— RECORDS FOR THIS TASK —
══════════════════════════════
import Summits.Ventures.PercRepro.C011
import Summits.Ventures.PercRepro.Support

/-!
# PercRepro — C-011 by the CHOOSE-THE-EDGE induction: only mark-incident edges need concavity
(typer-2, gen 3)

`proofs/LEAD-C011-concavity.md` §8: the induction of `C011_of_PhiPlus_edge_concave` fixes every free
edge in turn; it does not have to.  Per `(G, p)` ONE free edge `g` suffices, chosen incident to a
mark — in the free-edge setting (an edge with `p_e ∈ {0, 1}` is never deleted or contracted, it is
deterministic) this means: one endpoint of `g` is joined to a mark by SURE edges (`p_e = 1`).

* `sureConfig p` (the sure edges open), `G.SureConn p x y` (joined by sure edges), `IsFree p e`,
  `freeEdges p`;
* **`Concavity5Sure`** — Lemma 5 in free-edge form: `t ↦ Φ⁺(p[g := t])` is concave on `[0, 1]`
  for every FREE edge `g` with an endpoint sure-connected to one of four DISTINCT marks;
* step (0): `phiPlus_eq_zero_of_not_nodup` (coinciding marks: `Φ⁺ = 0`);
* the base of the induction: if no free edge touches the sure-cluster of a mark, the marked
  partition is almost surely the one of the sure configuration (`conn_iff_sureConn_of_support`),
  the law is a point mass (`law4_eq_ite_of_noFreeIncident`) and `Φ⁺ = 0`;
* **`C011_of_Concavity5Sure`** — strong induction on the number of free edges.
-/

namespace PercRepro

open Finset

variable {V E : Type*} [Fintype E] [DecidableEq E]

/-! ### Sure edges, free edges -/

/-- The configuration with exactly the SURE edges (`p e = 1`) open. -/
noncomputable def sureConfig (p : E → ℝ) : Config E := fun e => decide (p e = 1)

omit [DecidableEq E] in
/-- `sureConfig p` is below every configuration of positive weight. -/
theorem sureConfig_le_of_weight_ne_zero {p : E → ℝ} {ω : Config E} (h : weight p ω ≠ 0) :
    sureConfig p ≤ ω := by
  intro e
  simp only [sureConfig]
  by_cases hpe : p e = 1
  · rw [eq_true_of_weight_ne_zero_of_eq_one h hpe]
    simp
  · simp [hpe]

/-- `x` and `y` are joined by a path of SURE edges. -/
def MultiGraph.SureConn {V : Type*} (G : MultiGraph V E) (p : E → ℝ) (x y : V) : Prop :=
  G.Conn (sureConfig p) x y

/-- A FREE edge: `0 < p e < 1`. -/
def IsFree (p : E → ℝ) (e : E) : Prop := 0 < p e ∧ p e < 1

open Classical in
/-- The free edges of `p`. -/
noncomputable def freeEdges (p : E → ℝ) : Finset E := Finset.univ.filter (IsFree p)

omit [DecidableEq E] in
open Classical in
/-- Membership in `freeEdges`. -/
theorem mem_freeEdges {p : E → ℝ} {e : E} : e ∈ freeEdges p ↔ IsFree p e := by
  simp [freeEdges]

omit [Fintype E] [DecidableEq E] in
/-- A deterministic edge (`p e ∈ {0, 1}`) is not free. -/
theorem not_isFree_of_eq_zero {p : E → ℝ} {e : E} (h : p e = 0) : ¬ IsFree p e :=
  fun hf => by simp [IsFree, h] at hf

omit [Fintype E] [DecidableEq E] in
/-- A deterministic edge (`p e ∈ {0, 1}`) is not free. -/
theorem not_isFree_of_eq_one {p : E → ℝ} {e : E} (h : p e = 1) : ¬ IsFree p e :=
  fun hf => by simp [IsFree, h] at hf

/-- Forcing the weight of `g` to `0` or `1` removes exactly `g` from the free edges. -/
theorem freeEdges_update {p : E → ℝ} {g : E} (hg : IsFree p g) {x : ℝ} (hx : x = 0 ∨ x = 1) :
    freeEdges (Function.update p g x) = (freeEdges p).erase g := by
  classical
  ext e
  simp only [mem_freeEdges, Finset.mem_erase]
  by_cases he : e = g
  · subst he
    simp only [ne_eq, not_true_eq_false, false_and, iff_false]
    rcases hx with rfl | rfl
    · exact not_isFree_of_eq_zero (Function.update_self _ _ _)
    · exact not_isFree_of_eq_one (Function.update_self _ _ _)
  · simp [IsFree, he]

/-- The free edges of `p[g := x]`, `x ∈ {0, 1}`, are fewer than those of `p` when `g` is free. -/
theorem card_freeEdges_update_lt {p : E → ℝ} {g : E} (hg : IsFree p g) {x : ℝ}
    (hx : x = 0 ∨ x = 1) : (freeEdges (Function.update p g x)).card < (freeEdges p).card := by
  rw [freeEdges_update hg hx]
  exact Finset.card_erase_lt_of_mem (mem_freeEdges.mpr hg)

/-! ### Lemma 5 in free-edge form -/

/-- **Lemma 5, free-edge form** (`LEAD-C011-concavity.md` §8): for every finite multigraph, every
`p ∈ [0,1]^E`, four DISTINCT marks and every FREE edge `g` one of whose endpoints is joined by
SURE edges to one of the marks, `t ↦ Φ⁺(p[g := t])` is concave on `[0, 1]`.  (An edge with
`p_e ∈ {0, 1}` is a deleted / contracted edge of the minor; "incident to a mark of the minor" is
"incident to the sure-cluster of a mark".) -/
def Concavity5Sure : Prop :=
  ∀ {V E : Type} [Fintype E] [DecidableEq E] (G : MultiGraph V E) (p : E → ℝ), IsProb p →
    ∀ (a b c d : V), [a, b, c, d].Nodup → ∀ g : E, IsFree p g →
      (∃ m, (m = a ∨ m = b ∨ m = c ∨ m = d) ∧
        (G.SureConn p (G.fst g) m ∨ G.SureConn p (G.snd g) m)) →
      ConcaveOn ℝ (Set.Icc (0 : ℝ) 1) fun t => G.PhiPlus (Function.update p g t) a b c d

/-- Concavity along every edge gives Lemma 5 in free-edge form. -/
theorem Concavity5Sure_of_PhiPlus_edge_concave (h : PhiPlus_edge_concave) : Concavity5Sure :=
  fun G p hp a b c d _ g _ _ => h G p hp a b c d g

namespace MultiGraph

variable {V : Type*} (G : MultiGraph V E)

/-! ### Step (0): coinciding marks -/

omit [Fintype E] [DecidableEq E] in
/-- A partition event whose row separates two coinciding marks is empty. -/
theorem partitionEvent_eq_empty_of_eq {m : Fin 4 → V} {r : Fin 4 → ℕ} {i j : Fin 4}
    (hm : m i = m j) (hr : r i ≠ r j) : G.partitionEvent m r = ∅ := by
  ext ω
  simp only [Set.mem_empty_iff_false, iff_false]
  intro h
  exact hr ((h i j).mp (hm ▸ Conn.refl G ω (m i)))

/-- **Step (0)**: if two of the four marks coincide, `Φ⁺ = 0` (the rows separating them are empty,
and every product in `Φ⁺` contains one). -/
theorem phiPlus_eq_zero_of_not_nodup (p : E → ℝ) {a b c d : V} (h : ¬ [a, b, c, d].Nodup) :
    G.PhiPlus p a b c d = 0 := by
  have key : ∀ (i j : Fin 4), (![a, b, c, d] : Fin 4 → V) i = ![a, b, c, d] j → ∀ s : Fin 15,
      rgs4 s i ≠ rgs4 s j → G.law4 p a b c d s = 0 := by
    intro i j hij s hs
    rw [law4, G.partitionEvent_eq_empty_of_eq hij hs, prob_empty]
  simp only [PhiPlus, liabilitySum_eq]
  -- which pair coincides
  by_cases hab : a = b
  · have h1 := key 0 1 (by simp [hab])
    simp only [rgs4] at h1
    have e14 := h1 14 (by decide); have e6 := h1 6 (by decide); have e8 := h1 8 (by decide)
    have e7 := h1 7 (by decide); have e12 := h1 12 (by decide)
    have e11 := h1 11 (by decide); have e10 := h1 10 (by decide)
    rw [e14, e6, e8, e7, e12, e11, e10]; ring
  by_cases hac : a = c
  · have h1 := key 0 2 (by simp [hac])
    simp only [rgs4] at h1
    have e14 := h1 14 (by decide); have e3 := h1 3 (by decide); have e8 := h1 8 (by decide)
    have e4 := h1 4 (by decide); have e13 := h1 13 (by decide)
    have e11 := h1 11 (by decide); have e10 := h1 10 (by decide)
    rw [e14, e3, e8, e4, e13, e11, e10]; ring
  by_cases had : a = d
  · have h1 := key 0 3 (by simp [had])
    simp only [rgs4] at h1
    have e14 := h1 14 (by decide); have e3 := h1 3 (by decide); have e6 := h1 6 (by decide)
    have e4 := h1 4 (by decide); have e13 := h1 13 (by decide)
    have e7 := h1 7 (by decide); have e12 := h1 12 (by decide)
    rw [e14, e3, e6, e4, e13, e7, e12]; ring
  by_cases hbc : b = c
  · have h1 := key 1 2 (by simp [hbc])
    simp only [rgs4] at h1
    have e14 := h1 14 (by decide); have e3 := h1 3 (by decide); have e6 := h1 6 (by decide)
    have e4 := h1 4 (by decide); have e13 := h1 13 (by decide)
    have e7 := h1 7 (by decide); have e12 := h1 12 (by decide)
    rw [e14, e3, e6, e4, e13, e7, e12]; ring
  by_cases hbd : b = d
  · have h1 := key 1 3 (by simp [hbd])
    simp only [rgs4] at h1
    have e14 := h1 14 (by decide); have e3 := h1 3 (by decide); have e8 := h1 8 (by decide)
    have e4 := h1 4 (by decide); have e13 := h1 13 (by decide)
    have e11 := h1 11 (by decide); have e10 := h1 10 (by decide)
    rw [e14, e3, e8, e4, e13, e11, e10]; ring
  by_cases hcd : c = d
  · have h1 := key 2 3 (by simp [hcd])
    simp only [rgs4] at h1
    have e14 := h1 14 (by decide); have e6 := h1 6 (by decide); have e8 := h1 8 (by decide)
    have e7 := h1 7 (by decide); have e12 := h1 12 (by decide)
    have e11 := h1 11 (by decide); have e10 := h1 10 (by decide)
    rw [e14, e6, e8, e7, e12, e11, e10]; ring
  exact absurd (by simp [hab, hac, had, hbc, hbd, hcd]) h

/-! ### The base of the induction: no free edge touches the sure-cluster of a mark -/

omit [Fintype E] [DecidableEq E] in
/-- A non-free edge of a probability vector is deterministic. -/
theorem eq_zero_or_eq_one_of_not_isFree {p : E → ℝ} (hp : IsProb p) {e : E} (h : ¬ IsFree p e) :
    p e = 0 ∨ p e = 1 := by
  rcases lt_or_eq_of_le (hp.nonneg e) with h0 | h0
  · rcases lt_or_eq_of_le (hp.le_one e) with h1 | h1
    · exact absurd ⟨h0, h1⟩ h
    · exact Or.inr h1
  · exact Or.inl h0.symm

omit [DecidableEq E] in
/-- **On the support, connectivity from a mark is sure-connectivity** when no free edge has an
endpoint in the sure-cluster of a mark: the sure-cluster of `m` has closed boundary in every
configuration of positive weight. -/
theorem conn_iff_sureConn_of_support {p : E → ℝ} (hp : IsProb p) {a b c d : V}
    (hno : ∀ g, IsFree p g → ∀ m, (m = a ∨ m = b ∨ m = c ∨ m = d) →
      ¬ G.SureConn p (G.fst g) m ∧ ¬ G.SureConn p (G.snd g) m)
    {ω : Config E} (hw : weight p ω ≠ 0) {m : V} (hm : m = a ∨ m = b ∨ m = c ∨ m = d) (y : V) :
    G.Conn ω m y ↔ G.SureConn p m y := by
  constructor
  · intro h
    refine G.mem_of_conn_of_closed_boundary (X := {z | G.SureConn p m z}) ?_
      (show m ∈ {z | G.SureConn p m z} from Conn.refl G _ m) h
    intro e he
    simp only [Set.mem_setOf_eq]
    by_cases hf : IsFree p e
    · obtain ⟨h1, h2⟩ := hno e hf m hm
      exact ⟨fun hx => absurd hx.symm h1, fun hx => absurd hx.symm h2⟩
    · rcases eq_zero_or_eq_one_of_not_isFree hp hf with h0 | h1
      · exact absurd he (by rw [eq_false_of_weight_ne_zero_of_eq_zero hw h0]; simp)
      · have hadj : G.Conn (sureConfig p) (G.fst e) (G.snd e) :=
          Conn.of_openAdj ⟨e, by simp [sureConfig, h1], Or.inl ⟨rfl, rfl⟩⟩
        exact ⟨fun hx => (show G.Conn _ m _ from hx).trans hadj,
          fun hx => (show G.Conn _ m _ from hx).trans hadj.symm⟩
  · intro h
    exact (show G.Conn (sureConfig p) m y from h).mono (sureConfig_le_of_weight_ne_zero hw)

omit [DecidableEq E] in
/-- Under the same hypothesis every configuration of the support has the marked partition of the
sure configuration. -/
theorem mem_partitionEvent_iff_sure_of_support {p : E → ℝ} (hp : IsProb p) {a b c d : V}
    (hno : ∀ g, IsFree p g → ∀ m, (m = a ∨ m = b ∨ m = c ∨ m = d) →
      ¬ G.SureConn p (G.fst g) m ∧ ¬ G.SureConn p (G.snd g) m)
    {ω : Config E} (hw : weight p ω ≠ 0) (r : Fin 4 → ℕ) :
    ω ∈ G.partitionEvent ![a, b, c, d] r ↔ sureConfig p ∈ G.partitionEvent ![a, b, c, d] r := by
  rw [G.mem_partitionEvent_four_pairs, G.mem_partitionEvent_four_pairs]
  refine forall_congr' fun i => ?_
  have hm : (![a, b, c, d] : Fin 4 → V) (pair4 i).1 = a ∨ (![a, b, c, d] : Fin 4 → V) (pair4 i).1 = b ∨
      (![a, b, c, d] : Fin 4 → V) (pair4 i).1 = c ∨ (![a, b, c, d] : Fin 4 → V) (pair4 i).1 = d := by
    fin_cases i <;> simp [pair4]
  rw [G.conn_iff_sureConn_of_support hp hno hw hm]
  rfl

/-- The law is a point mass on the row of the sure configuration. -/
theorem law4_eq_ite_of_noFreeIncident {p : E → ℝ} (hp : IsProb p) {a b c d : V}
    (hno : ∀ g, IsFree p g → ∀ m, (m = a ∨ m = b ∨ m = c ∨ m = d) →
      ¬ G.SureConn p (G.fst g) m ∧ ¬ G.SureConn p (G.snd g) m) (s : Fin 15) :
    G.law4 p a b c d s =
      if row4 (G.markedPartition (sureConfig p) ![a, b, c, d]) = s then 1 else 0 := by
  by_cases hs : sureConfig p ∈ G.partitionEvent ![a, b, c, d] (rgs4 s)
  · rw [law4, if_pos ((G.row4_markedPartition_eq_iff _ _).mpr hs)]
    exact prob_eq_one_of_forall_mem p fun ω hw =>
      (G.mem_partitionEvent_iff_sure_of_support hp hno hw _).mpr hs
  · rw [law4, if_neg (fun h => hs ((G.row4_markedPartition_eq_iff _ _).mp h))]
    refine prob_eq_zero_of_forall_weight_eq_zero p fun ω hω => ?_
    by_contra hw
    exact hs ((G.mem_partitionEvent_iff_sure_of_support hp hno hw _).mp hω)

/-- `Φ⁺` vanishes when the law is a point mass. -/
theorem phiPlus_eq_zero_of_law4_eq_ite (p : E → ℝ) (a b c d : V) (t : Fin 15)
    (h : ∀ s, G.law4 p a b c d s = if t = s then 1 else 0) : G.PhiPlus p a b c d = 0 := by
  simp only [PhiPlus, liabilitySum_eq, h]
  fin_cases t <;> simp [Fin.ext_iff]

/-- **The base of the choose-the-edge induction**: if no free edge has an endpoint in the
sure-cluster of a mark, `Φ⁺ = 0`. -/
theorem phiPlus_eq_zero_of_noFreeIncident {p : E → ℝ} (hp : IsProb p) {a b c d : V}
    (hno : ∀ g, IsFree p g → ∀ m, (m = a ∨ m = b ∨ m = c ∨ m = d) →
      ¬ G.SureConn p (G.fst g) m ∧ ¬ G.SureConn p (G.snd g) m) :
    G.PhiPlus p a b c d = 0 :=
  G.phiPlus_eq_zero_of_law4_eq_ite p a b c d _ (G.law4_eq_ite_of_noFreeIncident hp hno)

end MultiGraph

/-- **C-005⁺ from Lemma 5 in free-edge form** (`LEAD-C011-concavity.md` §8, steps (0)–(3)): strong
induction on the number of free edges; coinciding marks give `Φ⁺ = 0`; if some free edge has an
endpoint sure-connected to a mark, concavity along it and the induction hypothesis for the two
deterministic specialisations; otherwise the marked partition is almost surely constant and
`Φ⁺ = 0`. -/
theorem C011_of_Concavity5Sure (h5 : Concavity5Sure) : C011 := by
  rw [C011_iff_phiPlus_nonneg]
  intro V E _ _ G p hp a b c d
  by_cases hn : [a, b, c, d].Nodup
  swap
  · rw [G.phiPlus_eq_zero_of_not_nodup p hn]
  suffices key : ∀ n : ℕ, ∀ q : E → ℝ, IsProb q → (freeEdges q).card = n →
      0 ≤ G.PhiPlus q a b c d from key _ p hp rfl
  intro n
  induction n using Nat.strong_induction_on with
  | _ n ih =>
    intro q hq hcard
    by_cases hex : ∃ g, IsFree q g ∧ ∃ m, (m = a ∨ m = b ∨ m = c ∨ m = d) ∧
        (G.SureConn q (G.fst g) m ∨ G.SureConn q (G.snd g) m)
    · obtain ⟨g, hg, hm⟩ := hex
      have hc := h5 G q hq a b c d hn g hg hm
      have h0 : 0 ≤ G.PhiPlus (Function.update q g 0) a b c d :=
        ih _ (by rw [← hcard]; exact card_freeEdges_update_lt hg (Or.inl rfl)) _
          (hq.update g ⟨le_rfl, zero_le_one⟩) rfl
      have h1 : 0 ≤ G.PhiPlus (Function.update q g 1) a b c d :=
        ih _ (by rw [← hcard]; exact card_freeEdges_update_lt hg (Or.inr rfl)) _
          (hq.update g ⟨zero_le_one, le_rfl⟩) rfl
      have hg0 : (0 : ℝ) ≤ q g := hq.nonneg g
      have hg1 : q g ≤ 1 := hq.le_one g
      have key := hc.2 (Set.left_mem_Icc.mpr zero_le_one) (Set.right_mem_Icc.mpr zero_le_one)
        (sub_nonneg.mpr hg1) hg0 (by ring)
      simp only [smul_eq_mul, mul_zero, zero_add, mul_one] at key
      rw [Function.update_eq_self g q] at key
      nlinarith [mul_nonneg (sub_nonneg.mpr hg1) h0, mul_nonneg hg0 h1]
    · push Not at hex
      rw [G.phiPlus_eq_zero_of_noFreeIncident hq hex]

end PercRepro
══════════════════════════════
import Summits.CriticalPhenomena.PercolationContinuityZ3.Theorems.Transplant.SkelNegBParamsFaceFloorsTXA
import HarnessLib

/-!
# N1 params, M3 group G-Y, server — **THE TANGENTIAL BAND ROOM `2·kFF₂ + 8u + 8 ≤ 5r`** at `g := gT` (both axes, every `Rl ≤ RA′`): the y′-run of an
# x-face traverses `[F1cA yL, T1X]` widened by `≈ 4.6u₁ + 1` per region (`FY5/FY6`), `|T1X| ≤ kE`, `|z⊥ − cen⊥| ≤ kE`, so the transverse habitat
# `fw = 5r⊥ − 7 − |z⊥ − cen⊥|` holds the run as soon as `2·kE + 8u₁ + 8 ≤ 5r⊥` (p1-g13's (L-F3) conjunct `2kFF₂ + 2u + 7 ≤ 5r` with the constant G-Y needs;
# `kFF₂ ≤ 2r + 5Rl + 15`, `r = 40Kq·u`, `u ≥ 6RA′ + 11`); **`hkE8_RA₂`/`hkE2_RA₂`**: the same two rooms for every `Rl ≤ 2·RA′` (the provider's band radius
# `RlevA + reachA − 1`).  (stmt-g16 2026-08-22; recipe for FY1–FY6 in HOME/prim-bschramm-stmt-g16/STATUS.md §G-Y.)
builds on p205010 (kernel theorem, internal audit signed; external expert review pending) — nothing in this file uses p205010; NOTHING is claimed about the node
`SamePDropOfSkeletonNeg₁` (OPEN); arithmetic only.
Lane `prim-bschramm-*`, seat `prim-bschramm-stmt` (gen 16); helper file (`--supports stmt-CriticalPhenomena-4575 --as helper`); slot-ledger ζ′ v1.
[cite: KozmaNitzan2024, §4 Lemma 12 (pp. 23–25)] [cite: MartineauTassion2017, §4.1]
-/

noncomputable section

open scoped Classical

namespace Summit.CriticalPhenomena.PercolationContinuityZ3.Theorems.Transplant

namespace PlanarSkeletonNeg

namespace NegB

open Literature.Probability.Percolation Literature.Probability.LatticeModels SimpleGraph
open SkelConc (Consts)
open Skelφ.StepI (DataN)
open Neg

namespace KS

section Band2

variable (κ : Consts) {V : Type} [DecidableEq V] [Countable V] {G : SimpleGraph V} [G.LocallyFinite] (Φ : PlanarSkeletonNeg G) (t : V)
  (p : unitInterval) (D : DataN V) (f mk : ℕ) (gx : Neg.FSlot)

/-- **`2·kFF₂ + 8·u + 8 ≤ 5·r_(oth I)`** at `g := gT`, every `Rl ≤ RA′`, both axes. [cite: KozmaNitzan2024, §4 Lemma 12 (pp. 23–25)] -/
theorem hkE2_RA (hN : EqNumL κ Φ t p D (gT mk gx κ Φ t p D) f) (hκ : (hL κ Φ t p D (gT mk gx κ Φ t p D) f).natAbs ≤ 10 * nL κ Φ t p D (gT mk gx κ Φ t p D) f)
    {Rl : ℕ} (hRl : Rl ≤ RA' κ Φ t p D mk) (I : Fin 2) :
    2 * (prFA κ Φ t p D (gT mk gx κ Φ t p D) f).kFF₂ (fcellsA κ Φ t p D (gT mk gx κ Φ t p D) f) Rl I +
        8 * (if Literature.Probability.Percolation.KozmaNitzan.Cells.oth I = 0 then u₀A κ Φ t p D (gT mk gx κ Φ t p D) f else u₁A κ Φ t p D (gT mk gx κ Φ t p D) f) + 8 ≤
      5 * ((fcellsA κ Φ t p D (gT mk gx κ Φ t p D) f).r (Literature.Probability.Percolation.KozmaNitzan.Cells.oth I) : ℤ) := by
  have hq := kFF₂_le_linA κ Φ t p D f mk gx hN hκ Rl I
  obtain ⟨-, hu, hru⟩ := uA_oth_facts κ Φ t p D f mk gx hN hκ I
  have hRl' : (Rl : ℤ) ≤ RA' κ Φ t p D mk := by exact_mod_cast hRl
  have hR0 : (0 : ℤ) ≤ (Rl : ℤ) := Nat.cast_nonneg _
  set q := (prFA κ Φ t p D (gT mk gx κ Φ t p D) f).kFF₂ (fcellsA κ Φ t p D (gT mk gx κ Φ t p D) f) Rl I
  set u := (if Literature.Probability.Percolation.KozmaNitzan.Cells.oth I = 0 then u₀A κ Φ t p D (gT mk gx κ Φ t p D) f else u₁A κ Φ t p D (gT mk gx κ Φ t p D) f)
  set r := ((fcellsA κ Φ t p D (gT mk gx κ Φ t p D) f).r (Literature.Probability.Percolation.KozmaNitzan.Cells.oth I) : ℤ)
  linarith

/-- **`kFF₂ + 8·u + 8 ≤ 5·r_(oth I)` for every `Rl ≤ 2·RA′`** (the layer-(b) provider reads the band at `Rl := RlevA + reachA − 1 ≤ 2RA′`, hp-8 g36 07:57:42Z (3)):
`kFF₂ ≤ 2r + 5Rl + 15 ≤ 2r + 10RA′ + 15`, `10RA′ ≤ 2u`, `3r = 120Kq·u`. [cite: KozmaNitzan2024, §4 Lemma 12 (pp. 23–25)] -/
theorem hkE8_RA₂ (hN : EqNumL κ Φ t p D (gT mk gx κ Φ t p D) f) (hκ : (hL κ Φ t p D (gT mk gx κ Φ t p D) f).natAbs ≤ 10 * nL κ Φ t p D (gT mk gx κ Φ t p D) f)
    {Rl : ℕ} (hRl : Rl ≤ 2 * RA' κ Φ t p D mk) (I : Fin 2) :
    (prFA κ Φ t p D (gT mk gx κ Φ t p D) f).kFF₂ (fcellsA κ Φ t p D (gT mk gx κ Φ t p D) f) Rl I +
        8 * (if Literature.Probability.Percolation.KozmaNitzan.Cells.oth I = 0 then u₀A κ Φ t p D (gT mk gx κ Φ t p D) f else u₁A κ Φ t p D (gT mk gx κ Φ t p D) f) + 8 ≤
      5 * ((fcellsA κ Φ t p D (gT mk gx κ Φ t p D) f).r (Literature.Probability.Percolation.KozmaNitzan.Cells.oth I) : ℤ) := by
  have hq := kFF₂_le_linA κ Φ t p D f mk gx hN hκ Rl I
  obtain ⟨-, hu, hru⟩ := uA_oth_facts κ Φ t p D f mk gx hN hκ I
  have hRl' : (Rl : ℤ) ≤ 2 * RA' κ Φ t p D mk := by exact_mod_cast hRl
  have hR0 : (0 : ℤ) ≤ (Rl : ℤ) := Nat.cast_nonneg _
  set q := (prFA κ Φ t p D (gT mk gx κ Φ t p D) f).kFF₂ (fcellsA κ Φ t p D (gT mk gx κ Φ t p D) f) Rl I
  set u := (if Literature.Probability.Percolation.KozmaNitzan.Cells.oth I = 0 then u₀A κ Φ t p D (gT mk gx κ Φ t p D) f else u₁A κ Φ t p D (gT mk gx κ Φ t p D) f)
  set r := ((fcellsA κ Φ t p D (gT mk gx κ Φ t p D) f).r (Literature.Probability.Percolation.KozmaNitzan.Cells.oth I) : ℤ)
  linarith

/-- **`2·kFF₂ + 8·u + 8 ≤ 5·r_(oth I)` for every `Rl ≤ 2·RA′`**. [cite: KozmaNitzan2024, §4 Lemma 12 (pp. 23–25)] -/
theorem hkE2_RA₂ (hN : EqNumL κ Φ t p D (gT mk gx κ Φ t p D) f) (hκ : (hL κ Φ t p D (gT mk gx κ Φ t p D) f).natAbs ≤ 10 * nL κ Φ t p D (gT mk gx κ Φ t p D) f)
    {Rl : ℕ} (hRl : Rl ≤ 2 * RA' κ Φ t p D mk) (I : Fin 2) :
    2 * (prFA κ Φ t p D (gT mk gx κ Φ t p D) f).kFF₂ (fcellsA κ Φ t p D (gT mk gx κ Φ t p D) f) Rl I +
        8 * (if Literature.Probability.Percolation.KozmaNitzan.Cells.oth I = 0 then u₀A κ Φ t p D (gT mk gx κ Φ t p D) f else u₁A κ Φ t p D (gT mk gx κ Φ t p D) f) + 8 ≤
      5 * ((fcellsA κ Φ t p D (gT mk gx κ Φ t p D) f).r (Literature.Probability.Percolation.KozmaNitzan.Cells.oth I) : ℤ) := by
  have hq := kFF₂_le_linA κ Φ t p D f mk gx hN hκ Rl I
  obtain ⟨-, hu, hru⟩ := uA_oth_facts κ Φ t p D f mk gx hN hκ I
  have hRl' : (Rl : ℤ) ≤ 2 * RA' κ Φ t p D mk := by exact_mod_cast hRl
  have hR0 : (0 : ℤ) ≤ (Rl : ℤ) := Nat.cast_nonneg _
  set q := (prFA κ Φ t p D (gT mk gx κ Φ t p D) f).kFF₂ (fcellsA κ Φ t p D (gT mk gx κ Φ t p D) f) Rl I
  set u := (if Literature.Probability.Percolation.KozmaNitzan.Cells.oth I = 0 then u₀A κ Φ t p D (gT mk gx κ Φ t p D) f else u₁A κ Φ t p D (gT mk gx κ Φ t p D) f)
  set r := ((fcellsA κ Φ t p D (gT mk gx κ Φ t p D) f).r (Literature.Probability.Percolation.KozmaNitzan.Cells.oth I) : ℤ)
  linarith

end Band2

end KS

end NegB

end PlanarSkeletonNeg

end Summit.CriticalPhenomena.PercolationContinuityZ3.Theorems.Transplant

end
══════════════════════════════
— ACTION ITEM —
Reprint exactly the lines above that start at the one with "# N1 params, M3" and end at the one with "section Band2", keeping both and adding none.

— TASK OUTPUT —
# N1 params, M3 group G-Y, server — **THE TANGENTIAL BAND ROOM `2·kFF₂ + 8u + 8 ≤ 5r`** at `g := gT` (both axes, every `Rl ≤ RA′`): the y′-run of an
# x-face traverses `[F1cA yL, T1X]` widened by `≈ 4.6u₁ + 1` per region (`FY5/FY6`), `|T1X| ≤ kE`, `|z⊥ − cen⊥| ≤ kE`, so the transverse habitat
# `fw = 5r⊥ − 7 − |z⊥ − cen⊥|` holds the run as soon as `2·kE + 8u₁ + 8 ≤ 5r⊥` (p1-g13's (L-F3) conjunct `2kFF₂ + 2u + 7 ≤ 5r` with the constant G-Y needs;
# `kFF₂ ≤ 2r + 5Rl + 15`, `r = 40Kq·u`, `u ≥ 6RA′ + 11`); **`hkE8_RA₂`/`hkE2_RA₂`**: the same two rooms for every `Rl ≤ 2·RA′` (the provider's band radius
# `RlevA + reachA − 1`).  (stmt-g16 2026-08-22; recipe for FY1–FY6 in HOME/prim-bschramm-stmt-g16/STATUS.md §G-Y.)
builds on p205010 (kernel theorem, internal audit signed; external expert review pending) — nothing in this file uses p205010; NOTHING is claimed about the node
`SamePDropOfSkeletonNeg₁` (OPEN); arithmetic only.
Lane `prim-bschramm-*`, seat `prim-bschramm-stmt` (gen 16); helper file (`--supports stmt-CriticalPhenomena-4575 --as helper`); slot-ledger ζ′ v1.
[cite: KozmaNitzan2024, §4 Lemma 12 (pp. 23–25)] [cite: MartineauTassion2017, §4.1]
-/

noncomputable section

open scoped Classical

namespace Summit.CriticalPhenomena.PercolationContinuityZ3.Theorems.Transplant

namespace PlanarSkeletonNeg

namespace NegB

open Literature.Probability.Percolation Literature.Probability.LatticeModels SimpleGraph
open SkelConc (Consts)
open Skelφ.StepI (DataN)
open Neg

namespace KS

section Band2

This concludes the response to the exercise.